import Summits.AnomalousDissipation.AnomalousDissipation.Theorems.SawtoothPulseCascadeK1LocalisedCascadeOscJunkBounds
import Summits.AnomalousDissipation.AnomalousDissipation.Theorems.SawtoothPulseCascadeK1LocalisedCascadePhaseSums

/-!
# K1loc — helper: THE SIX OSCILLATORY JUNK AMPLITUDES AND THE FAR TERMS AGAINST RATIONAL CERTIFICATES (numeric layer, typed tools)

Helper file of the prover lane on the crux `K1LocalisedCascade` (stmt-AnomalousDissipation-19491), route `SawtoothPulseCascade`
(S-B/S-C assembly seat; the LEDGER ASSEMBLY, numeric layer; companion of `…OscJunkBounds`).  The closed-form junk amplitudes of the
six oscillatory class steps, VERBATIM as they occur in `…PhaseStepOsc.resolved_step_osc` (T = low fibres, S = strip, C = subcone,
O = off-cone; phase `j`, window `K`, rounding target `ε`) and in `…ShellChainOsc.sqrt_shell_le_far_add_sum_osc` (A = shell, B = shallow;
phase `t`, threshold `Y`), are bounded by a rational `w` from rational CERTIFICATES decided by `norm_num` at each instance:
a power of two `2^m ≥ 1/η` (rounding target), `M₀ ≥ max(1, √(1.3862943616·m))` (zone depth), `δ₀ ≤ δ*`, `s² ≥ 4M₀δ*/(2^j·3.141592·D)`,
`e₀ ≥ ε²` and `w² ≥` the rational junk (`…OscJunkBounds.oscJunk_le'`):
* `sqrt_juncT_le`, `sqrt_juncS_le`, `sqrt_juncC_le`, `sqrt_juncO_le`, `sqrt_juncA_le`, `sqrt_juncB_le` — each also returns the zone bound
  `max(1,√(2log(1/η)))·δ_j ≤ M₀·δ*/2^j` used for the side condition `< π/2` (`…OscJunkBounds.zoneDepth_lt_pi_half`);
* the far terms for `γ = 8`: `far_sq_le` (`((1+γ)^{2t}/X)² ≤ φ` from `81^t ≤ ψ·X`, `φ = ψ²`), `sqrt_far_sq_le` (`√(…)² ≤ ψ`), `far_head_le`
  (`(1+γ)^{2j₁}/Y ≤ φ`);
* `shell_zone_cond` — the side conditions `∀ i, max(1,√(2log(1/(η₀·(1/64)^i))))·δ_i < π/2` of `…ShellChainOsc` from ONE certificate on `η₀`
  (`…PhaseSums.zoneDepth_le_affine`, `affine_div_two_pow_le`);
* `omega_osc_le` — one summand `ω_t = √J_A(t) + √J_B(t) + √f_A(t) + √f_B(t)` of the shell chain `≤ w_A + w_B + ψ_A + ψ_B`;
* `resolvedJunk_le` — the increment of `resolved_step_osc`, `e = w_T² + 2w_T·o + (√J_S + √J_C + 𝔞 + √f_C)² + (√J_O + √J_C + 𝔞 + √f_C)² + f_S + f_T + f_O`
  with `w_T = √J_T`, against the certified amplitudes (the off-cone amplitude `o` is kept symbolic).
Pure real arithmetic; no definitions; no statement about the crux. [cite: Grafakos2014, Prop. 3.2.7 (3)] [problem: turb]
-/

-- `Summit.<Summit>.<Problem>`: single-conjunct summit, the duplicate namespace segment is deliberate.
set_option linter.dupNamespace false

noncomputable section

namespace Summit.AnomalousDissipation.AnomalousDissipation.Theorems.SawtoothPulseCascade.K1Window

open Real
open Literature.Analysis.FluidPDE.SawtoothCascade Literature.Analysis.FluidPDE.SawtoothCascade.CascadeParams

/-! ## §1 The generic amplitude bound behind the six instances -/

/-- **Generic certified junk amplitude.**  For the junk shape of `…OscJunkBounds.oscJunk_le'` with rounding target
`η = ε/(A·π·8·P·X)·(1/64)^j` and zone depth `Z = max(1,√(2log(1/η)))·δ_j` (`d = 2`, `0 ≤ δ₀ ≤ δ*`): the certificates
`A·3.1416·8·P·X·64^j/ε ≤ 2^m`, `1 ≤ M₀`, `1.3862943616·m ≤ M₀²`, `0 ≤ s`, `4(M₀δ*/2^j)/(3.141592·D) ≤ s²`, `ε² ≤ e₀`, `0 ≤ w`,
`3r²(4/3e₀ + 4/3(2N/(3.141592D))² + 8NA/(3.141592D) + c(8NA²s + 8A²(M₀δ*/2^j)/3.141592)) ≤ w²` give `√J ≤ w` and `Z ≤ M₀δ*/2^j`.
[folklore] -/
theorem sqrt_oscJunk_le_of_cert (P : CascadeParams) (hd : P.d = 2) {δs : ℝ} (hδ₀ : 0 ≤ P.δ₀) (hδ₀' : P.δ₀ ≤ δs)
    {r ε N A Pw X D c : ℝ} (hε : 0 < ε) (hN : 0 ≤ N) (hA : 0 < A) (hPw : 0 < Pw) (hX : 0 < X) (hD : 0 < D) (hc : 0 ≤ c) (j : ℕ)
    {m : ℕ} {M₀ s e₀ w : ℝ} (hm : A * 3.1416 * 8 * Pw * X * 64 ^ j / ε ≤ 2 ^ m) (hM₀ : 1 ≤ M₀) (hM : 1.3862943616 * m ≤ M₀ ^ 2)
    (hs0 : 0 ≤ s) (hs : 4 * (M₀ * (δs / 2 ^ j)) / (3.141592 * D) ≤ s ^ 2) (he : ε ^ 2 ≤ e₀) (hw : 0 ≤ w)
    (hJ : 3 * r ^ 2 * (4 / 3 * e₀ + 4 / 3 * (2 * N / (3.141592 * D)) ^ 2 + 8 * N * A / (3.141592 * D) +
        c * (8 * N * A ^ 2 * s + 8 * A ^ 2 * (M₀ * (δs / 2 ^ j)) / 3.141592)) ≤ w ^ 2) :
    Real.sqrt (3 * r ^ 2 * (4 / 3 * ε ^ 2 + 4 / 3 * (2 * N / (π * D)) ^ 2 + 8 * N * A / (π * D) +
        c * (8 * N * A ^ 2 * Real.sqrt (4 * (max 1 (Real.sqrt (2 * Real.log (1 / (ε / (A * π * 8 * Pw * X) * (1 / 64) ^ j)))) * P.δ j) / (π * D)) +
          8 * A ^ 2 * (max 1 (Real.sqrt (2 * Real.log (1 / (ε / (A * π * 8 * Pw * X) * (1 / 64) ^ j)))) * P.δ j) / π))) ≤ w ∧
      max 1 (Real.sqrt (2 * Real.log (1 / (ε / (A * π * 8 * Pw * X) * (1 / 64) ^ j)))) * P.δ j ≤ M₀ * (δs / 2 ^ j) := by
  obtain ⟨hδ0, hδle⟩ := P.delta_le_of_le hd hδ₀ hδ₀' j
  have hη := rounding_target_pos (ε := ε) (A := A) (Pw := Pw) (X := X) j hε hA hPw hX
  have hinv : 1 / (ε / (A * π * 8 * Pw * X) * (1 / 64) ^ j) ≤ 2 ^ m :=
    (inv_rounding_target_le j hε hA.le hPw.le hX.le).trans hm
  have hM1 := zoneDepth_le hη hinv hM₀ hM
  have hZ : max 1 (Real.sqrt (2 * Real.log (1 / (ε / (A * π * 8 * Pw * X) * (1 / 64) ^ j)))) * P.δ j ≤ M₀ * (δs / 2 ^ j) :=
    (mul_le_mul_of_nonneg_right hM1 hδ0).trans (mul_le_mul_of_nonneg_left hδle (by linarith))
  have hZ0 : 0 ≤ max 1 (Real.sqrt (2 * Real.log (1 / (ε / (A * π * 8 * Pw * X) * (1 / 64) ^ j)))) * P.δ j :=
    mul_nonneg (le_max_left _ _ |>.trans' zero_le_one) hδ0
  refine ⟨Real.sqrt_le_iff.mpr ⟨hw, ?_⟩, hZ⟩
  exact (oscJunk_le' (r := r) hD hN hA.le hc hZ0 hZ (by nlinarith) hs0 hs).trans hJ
● ● ● ● ●
■ PROBLEM
Up to and including the line with "the increment of", write out the records above exactly, starting from their first line.

■ RESULT OF THE TASK
import Summits.AnomalousDissipation.AnomalousDissipation.Theorems.SawtoothPulseCascadeK1LocalisedCascadeOscJunkBounds
import Summits.AnomalousDissipation.AnomalousDissipation.Theorems.SawtoothPulseCascadeK1LocalisedCascadePhaseSums

/-!
# K1loc — helper: THE SIX OSCILLATORY JUNK AMPLITUDES AND THE FAR TERMS AGAINST RATIONAL CERTIFICATES (numeric layer, typed tools)

Helper file of the prover lane on the crux `K1LocalisedCascade` (stmt-AnomalousDissipation-19491), route `SawtoothPulseCascade`
(S-B/S-C assembly seat; the LEDGER ASSEMBLY, numeric layer; companion of `…OscJunkBounds`).  The closed-form junk amplitudes of the
six oscillatory class steps, VERBATIM as they occur in `…PhaseStepOsc.resolved_step_osc` (T = low fibres, S = strip, C = subcone,
O = off-cone; phase `j`, window `K`, rounding target `ε`) and in `…ShellChainOsc.sqrt_shell_le_far_add_sum_osc` (A = shell, B = shallow;
phase `t`, threshold `Y`), are bounded by a rational `w` from rational CERTIFICATES decided by `norm_num` at each instance:
a power of two `2^m ≥ 1/η` (rounding target), `M₀ ≥ max(1, √(1.3862943616·m))` (zone depth), `δ₀ ≤ δ*`, `s² ≥ 4M₀δ*/(2^j·3.141592·D)`,
`e₀ ≥ ε²` and `w² ≥` the rational junk (`…OscJunkBounds.oscJunk_le'`):
* `sqrt_juncT_le`, `sqrt_juncS_le`, `sqrt_juncC_le`, `sqrt_juncO_le`, `sqrt_juncA_le`, `sqrt_juncB_le` — each also returns the zone bound
  `max(1,√(2log(1/η)))·δ_j ≤ M₀·δ*/2^j` used for the side condition `< π/2` (`…OscJunkBounds.zoneDepth_lt_pi_half`);
* the far terms for `γ = 8`: `far_sq_le` (`((1+γ)^{2t}/X)² ≤ φ` from `81^t ≤ ψ·X`, `φ = ψ²`), `sqrt_far_sq_le` (`√(…)² ≤ ψ`), `far_head_le`
  (`(1+γ)^{2j₁}/Y ≤ φ`);
* `shell_zone_cond` — the side conditions `∀ i, max(1,√(2log(1/(η₀·(1/64)^i))))·δ_i < π/2` of `…ShellChainOsc` from ONE certificate on `η₀`
  (`…PhaseSums.zoneDepth_le_affine`, `affine_div_two_pow_le`);
* `omega_osc_le` — one summand `ω_t = √J_A(t) + √J_B(t) + √f_A(t) + √f_B(t)` of the shell chain `≤ w_A + w_B + ψ_A + ψ_B`;
* `resolvedJunk_le` — the increment of `resolved_step_osc`, `e = w_T² + 2w_T·o + (√J_S + √J_C + 𝔞 + √f_C)² + (√J_O + √J_C + 𝔞 + √f_C)² + f_S + f_T + f_O`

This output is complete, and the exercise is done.